A novel detection strategy for scanning multiple mutations using CEL I mismatch cleavage and capillary electrophoresis
Cross, MJ, Waters, DLE, Lee, LS & Henry, RJ 2007, 'A novel detection strategy for scanning multiple mutations using CEL I mismatch cleavage and capillary electrophoresis', paper presented to the Plant and Animal Genomes XV Conference, San Diego, California, USA, 13-17 January.

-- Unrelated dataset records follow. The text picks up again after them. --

/-!
# Crux `FluctuationComparisonRegPrIntL` (stmt-QuantumFields-20520, rung R3), PATH-B organ, JENSEN SIDE:
# **THE VARIANCE REBRACKET** — the exact identity behind the Jensen knit `SpreadFibreLawHJ → JVARᵘ-H″` in CUMULANT FORM
# (LEAD w3 g26 DESIGN CALL №33 «(HV′) = cumulant form, t-uniform letters, law normalisation»; design px5 g20 (F1)(F2); LEAD №5 «brick (b): px5 g20 GO»)

Cell `ym3-torus` (rung R3 = continuum `SU(2)` Yang–Mills on T³ — NOT d = 4, NOT infinite volume, NOT a mass gap, NOT Clay), width copy `ym3-torus-px5` (gen 20).
`--kind proof --supports stmt-QuantumFields-20520 --as helper`, count-neutral, DEFINITION-FREE, Mathlib-only, default heartbeats, `autoImplicit false`;
THEOREMS ONLY on ONE abstract fibre `(Ω, P)`; no registry ∕ binder ∕ `Lines/` edit.

WHAT.  On one fibre `(Ω, P)` take four observables `F_U F_V F_W F_Y` (the seed discrepancy read through the chart at the four corners of a datum square) and four
weights `ŵ_U ŵ_V ŵ_W ŵ_Y` (the fibre laws over the four corners, as densities w.r.t. `P`), and the nine «law-centred second moments»
`𝒱(a,c) := ∫ (F_a − c_{ac})²·ŵ_c dP` for the pairs `(a,c)` with `a = c` or `c = Y` or `a = U`.  When `c_{ac} = ∫ F_a·ŵ_c` these are the VARIANCES of `F_a` under
the law `ŵ_c`, and the diagonal `𝒱(X,X)` is the Jensen side's object `A_t(X)`.  The file proves, with NO analysis (integrability-only currency: no sup letter, no
measurability hypothesis beyond `Integrable`):
* §1 three pointwise∕one-law identities — `sq_sub_sq_centred` (difference of two centred squares = «first difference × centred sum», the (JV3-h′) integrand),
  `integral_centred_sq_weight` (a centred square is integrable from `ŵ, F·ŵ, F²·ŵ`), `fibreVar_lawEdge_eq` (`𝒱(V,c) − 𝒱(U,c)` = ONE integral of the (JV3-h′) integrand);
* §2 `fibreVar_transport_eq` — at ONE law `ŵ_Y` with its own centrings: `𝒱(Y,Y) − 𝒱(V,Y) − 𝒱(W,Y) + 𝒱(U,Y) = Σ_{X} ± ∫ ΔΔF·(F_X − c_{XY})·ŵ_Y + 2·∫ (Δ₁F − Δ₁c)(Δ₂F − Δ₂c)·ŵ_Y`
  (covariance polarisation; the mean terms die by the NORMALISATION `∫ ŵ_Y = 1` — the (JV0-h) conjunct of (HV′));
* §3 ★★`fibreVar_rebracket` — LEAD's `rebracket` (✓`LinKnit_LEAD` :116, a ring identity in nine reals) at `I a c := 𝒱(a,c)` composed with §1–§2:
  `𝒱(Y,Y) − 𝒱(V,V) − 𝒱(W,W) + 𝒱(U,U) = ⟨(JV1-h)×4 + 2·(JV2-h) at law Y⟩ + ⟨(JV3-h′) pair: laws Y vs V, observables V∕U⟩ + ⟨mirror: laws Y vs W, observables W∕U⟩
  + ⟨(JV4-h′): observable U, laws Y V W U⟩`, every integrand spelled as in the (HV′) block v0.2 (ws16 6b64e12142fdd076) so the knit rewrites by it;
* §4 ★★★`abs_fibreVar_secondDiff_le` — the BOUND FORM the knit applies: bracket bounds `K1Y K1V K1W K1U K2 K3 K3' K4` ⟹ `|ΔΔ_diag 𝒱| ≤ ΣK1 + 2K2 + K3 + K3' + K4`.
WHY THIS FORM (px5 g20 DESIGN NOTE (F2), LEAD №33): every bracket on the right is centred at ITS OWN integrating law, hence a CUMULANT-type object (covariance,
law-response of a covariance, second law-response of a variance) that the discharger can bound with a decaying kernel; the own-OBSERVABLE-law centring of
✓`…FibreVarianceSquareKnit.fibreVar_secondDiff_eq` (same value on the diagonal) distributes the non-decaying product `2·a(B)·a′(B′)` of first-order MEAN
responses over its four pieces — harmless as an identity, fatal as a bracket design.  No mean∕(H) bracket appears: the variance is shift-invariant.

HONEST FRAMING: integral identities over HYPOTHESIS data ([folklore]); transports ∕ weights ∕ letters NOT constructed; nothing of Bałaban's analysis is
asserted or proved; `SpreadFibreLawHJ`, JVARᵘ-H″, JENᵘ-H″, LINᵘ-H″, O1ᵘ-H v2.2, S1aᴴ, crux 20520, `YM3TorusSU2` are NOT proved; registry
`Lines/semiclassical_s2beta.lean` and `Lines/runpair_organ.lean` untouched, nothing here is registered; rung R3 = SU(2) YM₃ on T³ — NOT d = 4, NOT infinite
volume, NOT a mass gap, NOT Clay; the Yang–Mills mass gap is NOT proved by any of this.  Credit: LEAD w3 g25∕g26 (`rebracket`, R1–R5), ideator g28 (HJ frame).
-/

set_option autoImplicit false

noncomputable section

namespace Summit.QuantumFields.YangMills.Theorems.FluctuationComparisonRegPrIntLOrganTangentFibreVarianceRebracket

open MeasureTheory

variable {Ω : Type*} [MeasurableSpace Ω]

/-! ## §1 One law: centred squares -/

/-- Difference of two centred squares = «first difference, centred» × «sum, centred» (the (JV3-h′) integrand), pointwise. [folklore] -/
theorem sq_sub_sq_centred (x y a b : ℝ) :
    (x - a) ^ 2 - (y - b) ^ 2 = ((x - y) - (a - b)) * ((x + y) - (a + b)) := by
  ring

/-- A centred square against a weight is integrable from `ŵ`, `F·ŵ`, `F²·ŵ` (no measurability letter: it is the linear combination
`F²ŵ − 2c·Fŵ + c²·ŵ`). [folklore] -/
theorem integrable_centred_sq_weight (P : Measure Ω) (F w : Ω → ℝ) (c : ℝ)
    (hw : Integrable w P) (hF : Integrable (fun ξ => F ξ * w ξ) P) (hF2 : Integrable (fun ξ => F ξ ^ 2 * w ξ) P) :
    Integrable (fun ξ => (F ξ - c) ^ 2 * w ξ) P := by
  have h : (fun ξ => (F ξ - c) ^ 2 * w ξ) = fun ξ => (F ξ ^ 2 * w ξ - (2 * c) * (F ξ * w ξ)) + c ^ 2 * w ξ := by
    funext ξ; ring
  rw [h]
  exact (hF2.sub (hF.const_mul _)).add (hw.const_mul _)

/-- The value of a centred square's integral in the three basic integrals. [folklore] -/
theorem integral_centred_sq_weight (P : Measure Ω) (F w : Ω → ℝ) (c : ℝ)
    (hw : Integrable w P) (hF : Integrable (fun ξ => F ξ * w ξ) P) (hF2 : Integrable (fun ξ => F ξ ^ 2 * w ξ) P) :
    ∫ ξ, (F ξ - c) ^ 2 * w ξ ∂P = (∫ ξ, F ξ ^ 2 * w ξ ∂P) - 2 * c * (∫ ξ, F ξ * w ξ ∂P) + c ^ 2 * ∫ ξ, w ξ ∂P := by
  have h : (fun ξ => (F ξ - c) ^ 2 * w ξ) = fun ξ => (F ξ ^ 2 * w ξ - (2 * c) * (F ξ * w ξ)) + c ^ 2 * w ξ := by
    funext ξ; ring
  have h1 : Integrable (fun ξ => F ξ ^ 2 * w ξ - (2 * c) * (F ξ * w ξ)) P := hF2.sub (hF.const_mul _)
  have h2 : Integrable (fun ξ => (2 * c) * (F ξ * w ξ)) P := hF.const_mul _
  have h3 : Integrable (fun ξ => c ^ 2 * w ξ) P := hw.const_mul _
  rw [h, integral_add h1 h3, integral_sub hF2 h2, integral_const_mul, integral_const_mul]

/-- ONE LAW EDGE OF THE OBSERVABLE at a fixed law `ŵ`: `𝒱(V,ŵ) − 𝒱(U,ŵ)` is ONE integral of the (JV3-h′) integrand
`((F_V − F_U) − (c_V − c_U))·((F_V + F_U) − (c_V + c_U))·ŵ` (any constants `c_V c_U`). [folklore] -/
theorem fibreVar_lawEdge_eq (P : Measure Ω) (FV FU w : Ω → ℝ) (cV cU : ℝ)
    (hw : Integrable w P) (hV : Integrable (fun ξ => FV ξ * w ξ) P) (hV2 : Integrable (fun ξ => FV ξ ^ 2 * w ξ) P)
    (hU : Integrable (fun ξ => FU ξ * w ξ) P) (hU2 : Integrable (fun ξ => FU ξ ^ 2 * w ξ) P) :
    (∫ ξ, (FV ξ - cV) ^ 2 * w ξ ∂P) - (∫ ξ, (FU ξ - cU) ^ 2 * w ξ ∂P)
      = ∫ ξ, ((FV ξ - FU ξ) - (cV - cU)) * ((FV ξ + FU ξ) - (cV + cU)) * w ξ ∂P := by
  rw [← integral_sub (integrable_centred_sq_weight P FV w cV hw hV hV2) (integrable_centred_sq_weight P FU w cU hw hU hU2)]
  refine integral_congr_ae (Filter.Eventually.of_forall fun ξ => ?_)
  beta_reduce
  ring

/-- The (JV3-h′) integrand is integrable at any law from the basics (so the cross brackets' own `Integrable` conjuncts are consequences). [folklore] -/
theorem integrable_lawEdge (P : Measure Ω) (FV FU w : Ω → ℝ) (cV cU : ℝ)
    (hw : Integrable w P) (hV : Integrable (fun ξ => FV ξ * w ξ) P) (hV2 : Integrable (fun ξ => FV ξ ^ 2 * w ξ) P)
    (hU : Integrable (fun ξ => FU ξ * w ξ) P) (hU2 : Integrable (fun ξ => FU ξ ^ 2 * w ξ) P) :
    Integrable (fun ξ => ((FV ξ - FU ξ) - (cV - cU)) * ((FV ξ + FU ξ) - (cV + cU)) * w ξ) P := by
  have h : (fun ξ => ((FV ξ - FU ξ) - (cV - cU)) * ((FV ξ + FU ξ) - (cV + cU)) * w ξ)
      = fun ξ => (FV ξ - cV) ^ 2 * w ξ - (FU ξ - cU) ^ 2 * w ξ := by
    funext ξ; rw [← sub_mul, sq_sub_sq_centred]
  rw [h]
  exact (integrable_centred_sq_weight P FV w cV hw hV hV2).sub (integrable_centred_sq_weight P FU w cU hw hU hU2)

CEL I endonuclease cleavage of heteroduplex DNA is noted as an efficient, high-throughput technique for scanning homologous sequences for subtle variations. A significant shortcoming of the CEL I technique, however, is the poor signal-to-noise ratio obtained when using a PCR-based, 5’-end-fluorophore-labelled detection platform. Normally, the sensitivity of fluorescent-based PAGE/CE is many fold superior to the UV visualization of intercalated dyes following agarose electrophoresis. Recent literature, however, reports that maximum pooling capacities are overall similar, when comparing sophisticated fluorophore-labelled detection platforms with more basic ethidium-stained techniques. CEL I has been hypothesized to reduce signal strength of end-labelled amplicon fragments via non-specific exonucleolytic activity, which acts to cleave off 5’-end bases and their covalently-linked fluorophores. Typical CEL I protocols involve only short digestion times in an attempt to limit the loss of true-nicked signal via any undesired exonucleolytic activity. Our research provides strong evidence to support the ‘exonucleolytic cleavage’ hypothesis on CEL I’s activity. We investigate alternative dye-labelling strategies and report a simple, improved technique for CEL I mutation scanning using an Applied Biosystems 3730 DNA Analyzer. Increased sensitivity is achieved, with higher throughputs being enabled via a greater capacity to pool amplified DNA. The CEL I-scanning protocol is suitable for detecting more than one unique mutant allele per pool. Our method was developed and tested in rice across a range of cultivars highly characterized for their SNP content in exon 8 of Starch Sythase IIa.